How do you process a multi-page PDF efficiently?

Use the async API: StartDocumentAnalysis with the PDF in S3, then poll GetDocumentAnalysis (or subscribe to the SNS completion topic). Sync APIs only handle single-page documents.

How do you combine Textract with Bedrock for RAG?

Use Textract (or its built-in Bedrock Knowledge Base parser integration) to convert scanned PDFs into structured text with layout. Chunk by Layout blocks (paragraphs, headers), embed with Titan or Cohere embeddings, store in OpenSearch/Aurora pgvector, and serve via Bedrock Knowledge Bases.

What's the difference between AnalyzeExpense and parsing an invoice with Forms+Tables?

AnalyzeExpense returns semantic fields the model already understands (vendor, total, due date, line items) without you mapping arbitrary keys. Forms+Tables returns generic key-value pairs you'd then have to normalize. AnalyzeExpense is the fast path for receipts and invoices.

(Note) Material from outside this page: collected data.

/-- **No point 3-cycle one level below the top.** Levels `A →(uAB)→ B →(uBC)→ C` with `C` the top
level, an interior point `P` at the level of `B` with in-link potentials `vin_j : P → A` and
out-link potentials `vout_j : C → P`, and a class `Y` of the complement with potentials `yBA_j : B
→ A`, `yCB_j : C → B`. Under (E1) for `Y` on `B` and on the top level `C`, (E1) for the out-link
and the block forms of (E2) for both links, the point-anchored alternating scalar `Σ_σ sgn σ ·
c_{σ1} ∘ Y^{(B)}_{σ2} ∘ x_{σ3}` vanishes, where `c_a = vout_{a+1} ∘ uBC_{a−1}`, `Y^{(B)}_b =
uAB_{b−1} ∘ yBA_{b+1} + yCB_{b+1} ∘ uBC_{b−1}`, `x_c = uAB_{c−1} ∘ vin_{c+1}` (indices mod 3,
written out with `0,1,2`). [cell certificate, 23 relation instances, coefficients ±1] -/
theorem pointCycle_eq_zero_below_top
    (uAB : Fin 3 → A →ₗ[k] B)
    (uBC : Fin 3 → B →ₗ[k] C)
    (yBA : Fin 3 → B →ₗ[k] A)
    (yCB : Fin 3 → C →ₗ[k] B)
    (vin : Fin 3 → P →ₗ[k] A) (vout : Fin 3 → C →ₗ[k] P)
    (hE1Y2d : ∀ l : Fin 3, uAB l ∘ₗ yBA l + yCB l ∘ₗ uBC l = 0)
    (hE1Y2 : ∀ l j : Fin 3, uAB l ∘ₗ yBA j + yCB j ∘ₗ uBC l + uAB j ∘ₗ yBA l + yCB l ∘ₗ uBC j = 0)
    (hE1Y3d : ∀ l : Fin 3, uBC l ∘ₗ yCB l = 0)
    (hE1Y3 : ∀ l j : Fin 3, uBC l ∘ₗ yCB j + uBC j ∘ₗ yCB l = 0)
    (hE1out2d : ∀ l : Fin 3, vout l ∘ₗ uBC l = 0)
    (hE1out2 : ∀ l j : Fin 3, vout j ∘ₗ uBC l + vout l ∘ₗ uBC j = 0)
    (hE2in : uBC 0 ∘ₗ uAB 2 ∘ₗ vin 1 + uBC 1 ∘ₗ uAB 0 ∘ₗ vin 2 + uBC 2 ∘ₗ uAB 1 ∘ₗ vin 0 = 0)
    (hE2out1 : vout 1 ∘ₗ uBC 2 ∘ₗ uAB 0 + vout 2 ∘ₗ uBC 0 ∘ₗ uAB 1 + vout 0 ∘ₗ uBC 1 ∘ₗ uAB 2 = 0)
    :
    (vout 1 ∘ₗ uBC 2) ∘ₗ (uAB 0 ∘ₗ yBA 2 + yCB 2 ∘ₗ uBC 0) ∘ₗ (uAB 1 ∘ₗ vin 0) -
        (vout 1 ∘ₗ uBC 2) ∘ₗ (uAB 1 ∘ₗ yBA 0 + yCB 0 ∘ₗ uBC 1) ∘ₗ (uAB 0 ∘ₗ vin 2) -
        (vout 2 ∘ₗ uBC 0) ∘ₗ (uAB 2 ∘ₗ yBA 1 + yCB 1 ∘ₗ uBC 2) ∘ₗ (uAB 1 ∘ₗ vin 0) +
        (vout 2 ∘ₗ uBC 0) ∘ₗ (uAB 1 ∘ₗ yBA 0 + yCB 0 ∘ₗ uBC 1) ∘ₗ (uAB 2 ∘ₗ vin 1) +
        (vout 0 ∘ₗ uBC 1) ∘ₗ (uAB 2 ∘ₗ yBA 1 + yCB 1 ∘ₗ uBC 2) ∘ₗ (uAB 0 ∘ₗ vin 2) -
        (vout 0 ∘ₗ uBC 1) ∘ₗ (uAB 0 ∘ₗ yBA 2 + yCB 2 ∘ₗ uBC 0) ∘ₗ (uAB 2 ∘ₗ vin 1) = 0 := by
  have e0 : (vout 1 ∘ₗ uBC 2) ∘ₗ (uAB 0 ∘ₗ yBA 0 + yCB 0 ∘ₗ uBC 0) ∘ₗ (uAB 2 ∘ₗ vin 1) = 0 := by
    rw [hE1Y2d 0]; simp
  have e1 : (vout 2) ∘ₗ (uBC 0 ∘ₗ yCB 0) ∘ₗ (uBC 1 ∘ₗ uAB 2 ∘ₗ vin 1) = 0 := by
    rw [hE1Y3d 0]; simp
  have e2 : (vout 0) ∘ₗ (uBC 0 ∘ₗ yCB 1 + uBC 1 ∘ₗ yCB 0) ∘ₗ (uBC 2 ∘ₗ uAB 2 ∘ₗ vin 1) = 0 := by
    rw [hE1Y3 0 1]; simp
  have e3 : (vout 1 ∘ₗ uBC 2) ∘ₗ (uAB 0 ∘ₗ yBA 1 + yCB 1 ∘ₗ uBC 0 + uAB 1 ∘ₗ yBA 0
      + yCB 0 ∘ₗ uBC 1) ∘ₗ (uAB 0 ∘ₗ vin 2) = 0 := by
    rw [hE1Y2 0 1]; simp
  have e4 : (vout 0 ∘ₗ uBC 1) ∘ₗ (uAB 0 ∘ₗ yBA 2 + yCB 2 ∘ₗ uBC 0 + uAB 2 ∘ₗ yBA 0
      + yCB 0 ∘ₗ uBC 2) ∘ₗ (uAB 2 ∘ₗ vin 1) = 0 := by
    rw [hE1Y2 0 2]; simp
  have e5 : (vout 1) ∘ₗ (uBC 0 ∘ₗ yCB 2 + uBC 2 ∘ₗ yCB 0) ∘ₗ (uBC 0 ∘ₗ uAB 2 ∘ₗ vin 1) = 0 := by
    rw [hE1Y3 0 2]; simp
  have e6 : (vout 0) ∘ₗ (uBC 1 ∘ₗ yCB 1) ∘ₗ (uBC 2 ∘ₗ uAB 0 ∘ₗ vin 2) = 0 := by
    rw [hE1Y3d 1]; simp
  have e7 : (vout 2 ∘ₗ uBC 0) ∘ₗ (uAB 1 ∘ₗ yBA 1 + yCB 1 ∘ₗ uBC 1) ∘ₗ (uAB 0 ∘ₗ vin 2) = 0 := by
    rw [hE1Y2d 1]; simp
  have e8 : (vout 0) ∘ₗ (uBC 1 ∘ₗ yCB 2 + uBC 2 ∘ₗ yCB 1) ∘ₗ (uBC 1 ∘ₗ uAB 0 ∘ₗ vin 2) = 0 := by
    rw [hE1Y3 1 2]; simp
  have e9 : (vout 1) ∘ₗ (uBC 1 ∘ₗ yCB 2 + uBC 2 ∘ₗ yCB 1) ∘ₗ (uBC 0 ∘ₗ uAB 0 ∘ₗ vin 2) = 0 := by
    rw [hE1Y3 1 2]; simp
  have e10 : (vout 2 ∘ₗ uBC 0) ∘ₗ (uAB 1 ∘ₗ yBA 2 + yCB 2 ∘ₗ uBC 1 + uAB 2 ∘ₗ yBA 1
      + yCB 1 ∘ₗ uBC 2) ∘ₗ (uAB 1 ∘ₗ vin 0) = 0 := by
    rw [hE1Y2 1 2]; simp
  have e11 : (vout 0) ∘ₗ (uBC 2 ∘ₗ yCB 2) ∘ₗ (uBC 1 ∘ₗ uAB 1 ∘ₗ vin 0) = 0 := by
    rw [hE1Y3d 2]; simp
  have e12 : (vout 0 ∘ₗ uBC 1) ∘ₗ (uAB 2 ∘ₗ yBA 2 + yCB 2 ∘ₗ uBC 2) ∘ₗ (uAB 1 ∘ₗ vin 0) = 0 := by
    rw [hE1Y2d 2]; simp
  have e13 : (vout 1) ∘ₗ (uBC 2 ∘ₗ yCB 2) ∘ₗ (uBC 0 ∘ₗ uAB 1 ∘ₗ vin 0) = 0 := by
    rw [hE1Y3d 2]; simp
  have e14 : (vout 0 ∘ₗ uBC 1 ∘ₗ yCB 2) ∘ₗ (uBC 0 ∘ₗ uAB 2 ∘ₗ vin 1 + uBC 1 ∘ₗ uAB 0 ∘ₗ vin 2
      + uBC 2 ∘ₗ uAB 1 ∘ₗ vin 0) = 0 := by
    rw [hE2in]; simp
  have e15 : (vout 0 ∘ₗ uBC 0) ∘ₗ (yCB 1 ∘ₗ uBC 2 ∘ₗ uAB 2 ∘ₗ vin 1) = 0 := by
    rw [hE1out2d 0]; simp
  have e16 : (vout 1 ∘ₗ uBC 0 + vout 0 ∘ₗ uBC 1) ∘ₗ (yCB 2 ∘ₗ uBC 0 ∘ₗ uAB 2 ∘ₗ vin 1) = 0 := by
    rw [hE1out2 0 1]; simp
  have e17 : (vout 2 ∘ₗ uBC 0 + vout 0 ∘ₗ uBC 2) ∘ₗ (yCB 1 ∘ₗ uBC 1 ∘ₗ uAB 0 ∘ₗ vin 2) = 0 := by
    rw [hE1out2 0 2]; simp
  have e18 : (vout 2 ∘ₗ uBC 0 + vout 0 ∘ₗ uBC 2) ∘ₗ (yCB 2 ∘ₗ uBC 1 ∘ₗ uAB 1 ∘ₗ vin 0) = 0 := by
    rw [hE1out2 0 2]; simp
  have e19 : (vout 1 ∘ₗ uBC 1) ∘ₗ (yCB 2 ∘ₗ uBC 0 ∘ₗ uAB 0 ∘ₗ vin 2) = 0 := by
    rw [hE1out2d 1]; simp
  have e20 : (vout 1 ∘ₗ uBC 2 ∘ₗ uAB 0 + vout 2 ∘ₗ uBC 0 ∘ₗ uAB 1
      + vout 0 ∘ₗ uBC 1 ∘ₗ uAB 2) ∘ₗ (yBA 0 ∘ₗ uAB 2 ∘ₗ vin 1) = 0 := by
    rw [hE2out1]; simp
  have e21 : (vout 1 ∘ₗ uBC 2 ∘ₗ uAB 0 + vout 2 ∘ₗ uBC 0 ∘ₗ uAB 1
      + vout 0 ∘ₗ uBC 1 ∘ₗ uAB 2) ∘ₗ (yBA 1 ∘ₗ uAB 0 ∘ₗ vin 2) = 0 := by
    rw [hE2out1]; simp
  have e22 : (vout 1 ∘ₗ uBC 2 ∘ₗ uAB 0 + vout 2 ∘ₗ uBC 0 ∘ₗ uAB 1
      + vout 0 ∘ₗ uBC 1 ∘ₗ uAB 2) ∘ₗ (yBA 2 ∘ₗ uAB 1 ∘ₗ vin 0) = 0 := by
    rw [hE2out1]; simp
  have key :
      (vout 1 ∘ₗ uBC 2) ∘ₗ (uAB 0 ∘ₗ yBA 2 + yCB 2 ∘ₗ uBC 0) ∘ₗ (uAB 1 ∘ₗ vin 0) -
          (vout 1 ∘ₗ uBC 2) ∘ₗ (uAB 1 ∘ₗ yBA 0 + yCB 0 ∘ₗ uBC 1) ∘ₗ (uAB 0 ∘ₗ vin 2) -
          (vout 2 ∘ₗ uBC 0) ∘ₗ (uAB 2 ∘ₗ yBA 1 + yCB 1 ∘ₗ uBC 2) ∘ₗ (uAB 1 ∘ₗ vin 0) +
          (vout 2 ∘ₗ uBC 0) ∘ₗ (uAB 1 ∘ₗ yBA 0 + yCB 0 ∘ₗ uBC 1) ∘ₗ (uAB 2 ∘ₗ vin 1) +
          (vout 0 ∘ₗ uBC 1) ∘ₗ (uAB 2 ∘ₗ yBA 1 + yCB 1 ∘ₗ uBC 2) ∘ₗ (uAB 0 ∘ₗ vin 2) -
          (vout 0 ∘ₗ uBC 1) ∘ₗ (uAB 0 ∘ₗ yBA 2 + yCB 2 ∘ₗ uBC 0) ∘ₗ (uAB 2 ∘ₗ vin 1)
        = -((vout 1 ∘ₗ uBC 2) ∘ₗ (uAB 0 ∘ₗ yBA 0 + yCB 0 ∘ₗ uBC 0) ∘ₗ (uAB 2 ∘ₗ vin 1)) +
            ((vout 2) ∘ₗ (uBC 0 ∘ₗ yCB 0) ∘ₗ (uBC 1 ∘ₗ uAB 2 ∘ₗ vin 1)) + ((vout 0) ∘ₗ
            (uBC 0 ∘ₗ yCB 1 + uBC 1 ∘ₗ yCB 0) ∘ₗ (uBC 2 ∘ₗ uAB 2 ∘ₗ vin 1)) -
            ((vout 1 ∘ₗ uBC 2) ∘ₗ (uAB 0 ∘ₗ yBA 1 + yCB 1 ∘ₗ uBC 0 + uAB 1 ∘ₗ yBA 0
            + yCB 0 ∘ₗ uBC 1) ∘ₗ (uAB 0 ∘ₗ vin 2)) - ((vout 0 ∘ₗ uBC 1) ∘ₗ (uAB 0 ∘ₗ yBA 2
            + yCB 2 ∘ₗ uBC 0 + uAB 2 ∘ₗ yBA 0 + yCB 0 ∘ₗ uBC 2) ∘ₗ (uAB 2 ∘ₗ vin 1)) +
            ((vout 1) ∘ₗ (uBC 0 ∘ₗ yCB 2 + uBC 2 ∘ₗ yCB 0) ∘ₗ (uBC 0 ∘ₗ uAB 2 ∘ₗ vin 1)) +
            ((vout 0) ∘ₗ (uBC 1 ∘ₗ yCB 1) ∘ₗ (uBC 2 ∘ₗ uAB 0 ∘ₗ vin 2)) -
            ((vout 2 ∘ₗ uBC 0) ∘ₗ (uAB 1 ∘ₗ yBA 1 + yCB 1 ∘ₗ uBC 1) ∘ₗ (uAB 0 ∘ₗ vin 2)) -
            ((vout 0) ∘ₗ (uBC 1 ∘ₗ yCB 2 + uBC 2 ∘ₗ yCB 1) ∘ₗ (uBC 1 ∘ₗ uAB 0 ∘ₗ vin 2)) +
            ((vout 1) ∘ₗ (uBC 1 ∘ₗ yCB 2 + uBC 2 ∘ₗ yCB 1) ∘ₗ (uBC 0 ∘ₗ uAB 0 ∘ₗ vin 2)) -
            ((vout 2 ∘ₗ uBC 0) ∘ₗ (uAB 1 ∘ₗ yBA 2 + yCB 2 ∘ₗ uBC 1 + uAB 2 ∘ₗ yBA 1
            + yCB 1 ∘ₗ uBC 2) ∘ₗ (uAB 1 ∘ₗ vin 0)) - ((vout 0) ∘ₗ (uBC 2 ∘ₗ yCB 2) ∘ₗ
            (uBC 1 ∘ₗ uAB 1 ∘ₗ vin 0)) - ((vout 0 ∘ₗ uBC 1) ∘ₗ (uAB 2 ∘ₗ yBA 2
            + yCB 2 ∘ₗ uBC 2) ∘ₗ (uAB 1 ∘ₗ vin 0)) + ((vout 1) ∘ₗ (uBC 2 ∘ₗ yCB 2) ∘ₗ
            (uBC 0 ∘ₗ uAB 1 ∘ₗ vin 0)) + ((vout 0 ∘ₗ uBC 1 ∘ₗ yCB 2) ∘ₗ (uBC 0 ∘ₗ uAB 2 ∘ₗ vin 1
            + uBC 1 ∘ₗ uAB 0 ∘ₗ vin 2 + uBC 2 ∘ₗ uAB 1 ∘ₗ vin 0)) - ((vout 0 ∘ₗ uBC 0) ∘ₗ
            (yCB 1 ∘ₗ uBC 2 ∘ₗ uAB 2 ∘ₗ vin 1)) - ((vout 1 ∘ₗ uBC 0 + vout 0 ∘ₗ uBC 1) ∘ₗ
            (yCB 2 ∘ₗ uBC 0 ∘ₗ uAB 2 ∘ₗ vin 1)) + ((vout 2 ∘ₗ uBC 0 + vout 0 ∘ₗ uBC 2) ∘ₗ
            (yCB 1 ∘ₗ uBC 1 ∘ₗ uAB 0 ∘ₗ vin 2)) + ((vout 2 ∘ₗ uBC 0 + vout 0 ∘ₗ uBC 2) ∘ₗ
            (yCB 2 ∘ₗ uBC 1 ∘ₗ uAB 1 ∘ₗ vin 0)) - ((vout 1 ∘ₗ uBC 1) ∘ₗ
            (yCB 2 ∘ₗ uBC 0 ∘ₗ uAB 0 ∘ₗ vin 2)) + ((vout 1 ∘ₗ uBC 2 ∘ₗ uAB 0
            + vout 2 ∘ₗ uBC 0 ∘ₗ uAB 1 + vout 0 ∘ₗ uBC 1 ∘ₗ uAB 2) ∘ₗ (yBA 0 ∘ₗ uAB 2 ∘ₗ vin 1))
            + ((vout 1 ∘ₗ uBC 2 ∘ₗ uAB 0 + vout 2 ∘ₗ uBC 0 ∘ₗ uAB 1
            + vout 0 ∘ₗ uBC 1 ∘ₗ uAB 2) ∘ₗ (yBA 1 ∘ₗ uAB 0 ∘ₗ vin 2)) +
            ((vout 1 ∘ₗ uBC 2 ∘ₗ uAB 0 + vout 2 ∘ₗ uBC 0 ∘ₗ uAB 1
            + vout 0 ∘ₗ uBC 1 ∘ₗ uAB 2) ∘ₗ (yBA 2 ∘ₗ uAB 1 ∘ₗ vin 0)) := by
    simp only [LinearMap.comp_add, LinearMap.add_comp, LinearMap.comp_assoc]
    abel
  rw [key, e0, e1, e2, e3, e4, e5, e6, e7, e8, e9, e10, e11, e12, e13, e14, e15, e16, e17, e18,
      e19, e20, e21, e22]
  abel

How do you keep costs predictable on document backlogs?

Sample first to verify which features are actually needed (often DetectDocumentText alone suffices), enable only required FeatureTypes, batch-process in async, and consider preprocessing (downsizing scans, removing blank pages) before submission.

Textract pairs naturally with Bedrock: use Textract to convert documents into structured text, then hand the output to a foundation model for reasoning, summarization, or question answering.